/-!
# `BalabanUV.Beta.GAN24.DerivativeRateTransferJensenMassFreeKarcherContraction` — binder row G-an2-4 ∕ (CONV-C), route R6 «VALUES, NOT DERIVATIVES», PART 76:
# BAŁABAN–JAFFE's EQUATION (1.29) `Σ_x ln(U(Γ_x)·V⁻¹) = 0` HAS EXACTLY ONE SMALL SOLUTION — in any complete normed `ℝ`-algebra the weighted KARCHER MAP
# `B ↦ Σ_x q_x•log(exp(A_x)·exp(−B))` of data `‖A_x‖ ≤ 1∕100` is within Lipschitz constant `½` of `B ↦ −B` on the ball `‖B‖ ≤ 1∕50` (derivative-free:
# PART 69's «exp is ½-close to the identity» three times), so the equation `Σ_x q_x•log(exp(A_x)exp(−B)) = 0` has a solution there (Mathlib's contraction
# lemma), it is unique, `‖B‖ ≤ 2‖Σ_x q_x•A_x‖`, and the logarithms at the solution have spread `≤ ‖A_x‖ + (3∕2)‖B‖` (unit b2b-balaban-gan24-p3, gen 46; v1)

NOT IN PRINT; OUR PROOF (for the ROUTE; [folklore] — the Riemannian centre of mass ∕ Karcher mean of nearby points of a compact Lie group exists and is unique
(Karcher 1977, Kendall 1990; for matrix groups e.g. Moakher, SIAM J. Matrix Anal. Appl. 24 (2002) 1–16) BY NAME; here an elementary fixed-point proof with
explicit radii from PART 69 `norm_exp_sub_exp_sub_le` ∕ `exists_exp_eq_of_norm_sub_one_le` ∕ `exp_injOn_ball` and Mathlib's
`ApproximatesLinearOn.surjOn_closedBall_of_nonlinearRightInverse`).  HONEST FRAMING (cell contract, verbatim): «discharging `BetaPertH` makes Bałaban's UV
stability UNCONDITIONAL — a real constructive-QFT result; it is NOT the continuum limit and NOT the Clay problem.»  HONEST DEPENDENCY (verbatim): «continuum
YM on T⁴ ⇐ BetaPertH ∧ nine spine estimates (0/9 proved); BetaPertH ⇐ (D1) ∧ (D4) ∧ CAP+tail; G-an2-4 gates asym, D1 and NE2/3/4.»

WHY THIS FILE.  Bałaban–Jaffe [Erice 1985, p. 221] list three block averages of the contour variables `U(Γ_x)`, `x ∈ B(y)`: (1.26) the (modified) polar
factor of the mean, (1.27) Federbush's `V` minimising `d(V) = Σ_x dist²(U(Γ_x), V)` (geodesic distance) — «if the contour variables are close to each other,
then `V` is uniquely defined» —, and (1.28) `exp[L^{−d}Σ_x ln(U(Γ_x)U(yy′)⁻¹)]·U(yy′)`, «motivated by a perturbative expansion of a solution `V` to the
equation (1.29) `Σ_{x∈B(y)} ln(U(Γ_x)V⁻¹) = 0`».  PARTs 66–75 typed (1.26) against (1.28) (third order in the spread) and against any base `τ₀` satisfying the
first-order condition `Σ_x q_x•log(τ_xτ₀ᵀ) = 0` of (1.27) — but the EXISTENCE and UNIQUENESS of such a base, i.e. of the solution of (1.29), was left ON
REQUEST («Karcher existence», R6-CONVENTION-NOTE §4 (c); the desk PRICING-GAN24 v3.59 R6 (c): «τ ≲ p̂ for (1.27) ∕ (1.28) proper»).  THIS FILE solves
(1.29) in the abstract: with the base written `V = exp(B)·τ₀` and the data `τ_x = exp(A_x)·τ₀`, the logarithms at the base `V` are the small logarithms
`C_x` of `exp(A_x)·exp(−B)` (PART 77 makes this identification for orthogonal matrices), and (1.29) reads `Σ_x q_x•C_x = 0`.
* §1 (any complete normed `ℝ`-algebra) `norm_exp_mul_exp_neg_sub_one_le` (`‖eᴬe⁻ᴮ − 1‖ ≤ 4‖A‖‖B‖ + 2‖A‖ + 2‖B‖`, no `‖1‖`), the window
  `‖A‖ ≤ 1∕100`, `‖B‖ ≤ 1∕50` ⟹ `‖eᴬe⁻ᴮ − 1‖ ≤ 1∕16` ⟹ the small logarithm `C` exists (PART 69), `‖C‖ ≤ 1∕8`, unique in the ball `1∕4`;
  **`norm_sub_sub_le_of_exp_eq`** — THE LIPSCHITZ LETTER: `exp x = P·exp E`, `exp y = P·exp E′`, `‖x‖, ‖y‖ ≤ ρ ≤ 1`, `‖E‖, ‖E′‖ ≤ ρ′ ≤ 1` ⟹
  `(1 − 2ρ)‖(x − E) − (y − E′)‖ ≤ (2ρ + 2ρ′ + (1 + 2ρ′)‖P − 1‖)·‖E − E′‖`; **`karcher_lipschitz`**: in the window `‖(C + B) − (C′ + B′)‖ ≤ ½‖B − B′‖`.
* §2 **`karcher_sum_lipschitz`** (the weighted map), **`karcher_unique`** (two solutions in the ball `1∕50` coincide), **`karcher_norm_le`** (`‖B‖ ≤ 2‖Σ_x q_x•A_x‖`),
  **`karcher_log_norm_le`** (`‖C_x‖ ≤ ‖A_x‖ + (3∕2)‖B‖`).
* §3 **`exists_karcher`** — EXISTENCE: `q ≥ 0`, `Σq = 1`, `‖A_x‖ ≤ 1∕100` ⟹ `∃ B, ‖B‖ ≤ 1∕50`, `∃ C_x` (`‖C_x‖ ≤ 1∕4`, `exp(C_x) = exp(A_x)exp(−B)`) with
  `Σ_x q_x•C_x = 0` (the map `B ↦ −Σ_x q_x•C_x(B)` is `½`-approximately the identity on the ball `1∕50`, its value at `0` is `−Σ_x q_x•A_x` of norm
  `≤ 1∕100 = (1 − ½)·(1∕50)`).

HONEST SCOPE.  Crude radii (`1∕100`, `1∕50`, contraction constant `½`; the true Lipschitz constant is `O(‖A‖)`, ours is `O(‖A‖ + ‖B‖)`); the logarithm is
PART 69's small logarithm (the unique one in the ball `1∕4`), not a global one; no structure group (PART 77: real orthogonal matrices, skewness by
uniqueness); (1.27)'s MINIMISATION itself (that the solution of (1.29) minimises Federbush's `d`) is NOT here — it needs the first variation of
`‖log‖²` (the Gauss lemma), ON THE PROGRAMME (PART 78); nothing of Bałaban's `Ū ∕ G_k ∕ Δ_k` instantiated; ONE scale; NOT the tower, NOT (CONS),
NOT (CONV-C).

WHAT THIS FILE PROVES (0 sorry, 0 `def`, nothing cited): §1 `norm_exp_mul_exp_neg_sub_one_le`, `norm_exp_mul_exp_neg_sub_one_le_sixteenth`, `exists_log_mul`,
`norm_log_mul_le`, `log_unique`, **`norm_sub_sub_le_of_exp_eq`**, **`karcher_lipschitz`**; §2 `norm_wsum_le'`, `wsum_add_const`, **`karcher_sum_lipschitz`**,
**`karcher_unique`**, **`karcher_norm_le`**, `karcher_log_norm_le`; §3 **`exists_karcher`**.
SUPPLIER work on route R6 (rank 2, REDUCTION, no seat); no consumer of record; NEVER «G-an2-4 closed»; NOT (CONV-C), NOT D1, NOT `BetaPertH`, NOT continuum,
NOT Clay.  Records: `HOME/b2b-balaban-gan24-p3/WOODBURY-FIBRE.md` v14.6, `HOME/beta/ROUTES-GAN24.md` v60 §3, `HOME/b2b-balaban-gan24-refuter/PRICING-GAN24.md`
v3.59 (R6 row l.507). -/

noncomputable section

┄┄┄┄┄┄

--- Directions ---
Write out every entry above exactly as given.

--- Answer ---
/-!
# `BalabanUV.Beta.GAN24.DerivativeRateTransferJensenMassFreeKarcherContraction` — binder row G-an2-4 ∕ (CONV-C), route R6 «VALUES, NOT DERIVATIVES», PART 76:
# BAŁABAN–JAFFE's EQUATION (1.29) `Σ_x ln(U(Γ_x)·V⁻¹) = 0` HAS EXACTLY ONE SMALL SOLUTION — in any complete normed `ℝ`-algebra the weighted KARCHER MAP
# `B ↦ Σ_x q_x•log(exp(A_x)·exp(−B))` of data `‖A_x‖ ≤ 1∕100` is within Lipschitz constant `½` of `B ↦ −B` on the ball `‖B‖ ≤ 1∕50` (derivative-free:
# PART 69's «exp is ½-close to the identity» three times), so the equation `Σ_x q_x•log(exp(A_x)exp(−B)) = 0` has a solution there (Mathlib's contraction
# lemma), it is unique, `‖B‖ ≤ 2‖Σ_x q_x•A_x‖`, and the logarithms at the solution have spread `≤ ‖A_x‖ + (3∕2)‖B‖` (unit b2b-balaban-gan24-p3, gen 46; v1)

NOT IN PRINT; OUR PROOF (for the ROUTE; [folklore] — the Riemannian centre of mass ∕ Karcher mean of nearby points of a compact Lie group exists and is unique
(Karcher 1977, Kendall 1990; for matrix groups e.g. Moakher, SIAM J. Matrix Anal. Appl. 24 (2002) 1–16) BY NAME; here an elementary fixed-point proof with
explicit radii from PART 69 `norm_exp_sub_exp_sub_le` ∕ `exists_exp_eq_of_norm_sub_one_le` ∕ `exp_injOn_ball` and Mathlib's
`ApproximatesLinearOn.surjOn_closedBall_of_nonlinearRightInverse`).  HONEST FRAMING (cell contract, verbatim): «discharging `BetaPertH` makes Bałaban's UV
stability UNCONDITIONAL — a real constructive-QFT result; it is NOT the continuum limit and NOT the Clay problem.»  HONEST DEPENDENCY (verbatim): «continuum
YM on T⁴ ⇐ BetaPertH ∧ nine spine estimates (0/9 proved); BetaPertH ⇐ (D1) ∧ (D4) ∧ CAP+tail; G-an2-4 gates asym, D1 and NE2/3/4.»

WHY THIS FILE.  Bałaban–Jaffe [Erice 1985, p. 221] list three block averages of the contour variables `U(Γ_x)`, `x ∈ B(y)`: (1.26) the (modified) polar
factor of the mean, (1.27) Federbush's `V` minimising `d(V) = Σ_x dist²(U(Γ_x), V)` (geodesic distance) — «if the contour variables are close to each other,
then `V` is uniquely defined» —, and (1.28) `exp[L^{−d}Σ_x ln(U(Γ_x)U(yy′)⁻¹)]·U(yy′)`, «motivated by a perturbative expansion of a solution `V` to the
equation (1.29) `Σ_{x∈B(y)} ln(U(Γ_x)V⁻¹) = 0`».  PARTs 66–75 typed (1.26) against (1.28) (third order in the spread) and against any base `τ₀` satisfying the
first-order condition `Σ_x q_x•log(τ_xτ₀ᵀ) = 0` of (1.27) — but the EXISTENCE and UNIQUENESS of such a base, i.e. of the solution of (1.29), was left ON
REQUEST («Karcher existence», R6-CONVENTION-NOTE §4 (c); the desk PRICING-GAN24 v3.59 R6 (c): «τ ≲ p̂ for (1.27) ∕ (1.28) proper»).  THIS FILE solves
(1.29) in the abstract: with the base written `V = exp(B)·τ₀` and the data `τ_x = exp(A_x)·τ₀`, the logarithms at the base `V` are the small logarithms
`C_x` of `exp(A_x)·exp(−B)` (PART 77 makes this identification for orthogonal matrices), and (1.29) reads `Σ_x q_x•C_x = 0`.
* §1 (any complete normed `ℝ`-algebra) `norm_exp_mul_exp_neg_sub_one_le` (`‖eᴬe⁻ᴮ − 1‖ ≤ 4‖A‖‖B‖ + 2‖A‖ + 2‖B‖`, no `‖1‖`), the window
  `‖A‖ ≤ 1∕100`, `‖B‖ ≤ 1∕50` ⟹ `‖eᴬe⁻ᴮ − 1‖ ≤ 1∕16` ⟹ the small logarithm `C` exists (PART 69), `‖C‖ ≤ 1∕8`, unique in the ball `1∕4`;
  **`norm_sub_sub_le_of_exp_eq`** — THE LIPSCHITZ LETTER: `exp x = P·exp E`, `exp y = P·exp E′`, `‖x‖, ‖y‖ ≤ ρ ≤ 1`, `‖E‖, ‖E′‖ ≤ ρ′ ≤ 1` ⟹
  `(1 − 2ρ)‖(x − E) − (y − E′)‖ ≤ (2ρ + 2ρ′ + (1 + 2ρ′)‖P − 1‖)·‖E − E′‖`; **`karcher_lipschitz`**: in the window `‖(C + B) − (C′ + B′)‖ ≤ ½‖B − B′‖`.
* §2 **`karcher_sum_lipschitz`** (the weighted map), **`karcher_unique`** (two solutions in the ball `1∕50` coincide), **`karcher_norm_le`** (`‖B‖ ≤ 2‖Σ_x q_x•A_x‖`),
  **`karcher_log_norm_le`** (`‖C_x‖ ≤ ‖A_x‖ + (3∕2)‖B‖`).
* §3 **`exists_karcher`** — EXISTENCE: `q ≥ 0`, `Σq = 1`, `‖A_x‖ ≤ 1∕100` ⟹ `∃ B, ‖B‖ ≤ 1∕50`, `∃ C_x` (`‖C_x‖ ≤ 1∕4`, `exp(C_x) = exp(A_x)exp(−B)`) with
  `Σ_x q_x•C_x = 0` (the map `B ↦ −Σ_x q_x•C_x(B)` is `½`-approximately the identity on the ball `1∕50`, its value at `0` is `−Σ_x q_x•A_x` of norm
  `≤ 1∕100 = (1 − ½)·(1∕50)`).

HONEST SCOPE.  Crude radii (`1∕100`, `1∕50`, contraction constant `½`; the true Lipschitz constant is `O(‖A‖)`, ours is `O(‖A‖ + ‖B‖)`); the logarithm is
PART 69's small logarithm (the unique one in the ball `1∕4`), not a global one; no structure group (PART 77: real orthogonal matrices, skewness by
uniqueness); (1.27)'s MINIMISATION itself (that the solution of (1.29) minimises Federbush's `d`) is NOT here — it needs the first variation of
`‖log‖²` (the Gauss lemma), ON THE PROGRAMME (PART 78); nothing of Bałaban's `Ū ∕ G_k ∕ Δ_k` instantiated; ONE scale; NOT the tower, NOT (CONS),
NOT (CONV-C).

WHAT THIS FILE PROVES (0 sorry, 0 `def`, nothing cited): §1 `norm_exp_mul_exp_neg_sub_one_le`, `norm_exp_mul_exp_neg_sub_one_le_sixteenth`, `exists_log_mul`,
`norm_log_mul_le`, `log_unique`, **`norm_sub_sub_le_of_exp_eq`**, **`karcher_lipschitz`**; §2 `norm_wsum_le'`, `wsum_add_const`, **`karcher_sum_lipschitz`**,
**`karcher_unique`**, **`karcher_norm_le`**, `karcher_log_norm_le`; §3 **`exists_karcher`**.
SUPPLIER work on route R6 (rank 2, REDUCTION, no seat); no consumer of record; NEVER «G-an2-4 closed»; NOT (CONV-C), NOT D1, NOT `BetaPertH`, NOT continuum,
NOT Clay.  Records: `HOME/b2b-balaban-gan24-p3/WOODBURY-FIBRE.md` v14.6, `HOME/beta/ROUTES-GAN24.md` v60 §3, `HOME/b2b-balaban-gan24-refuter/PRICING-GAN24.md`
v3.59 (R6 row l.507). -/

noncomputable section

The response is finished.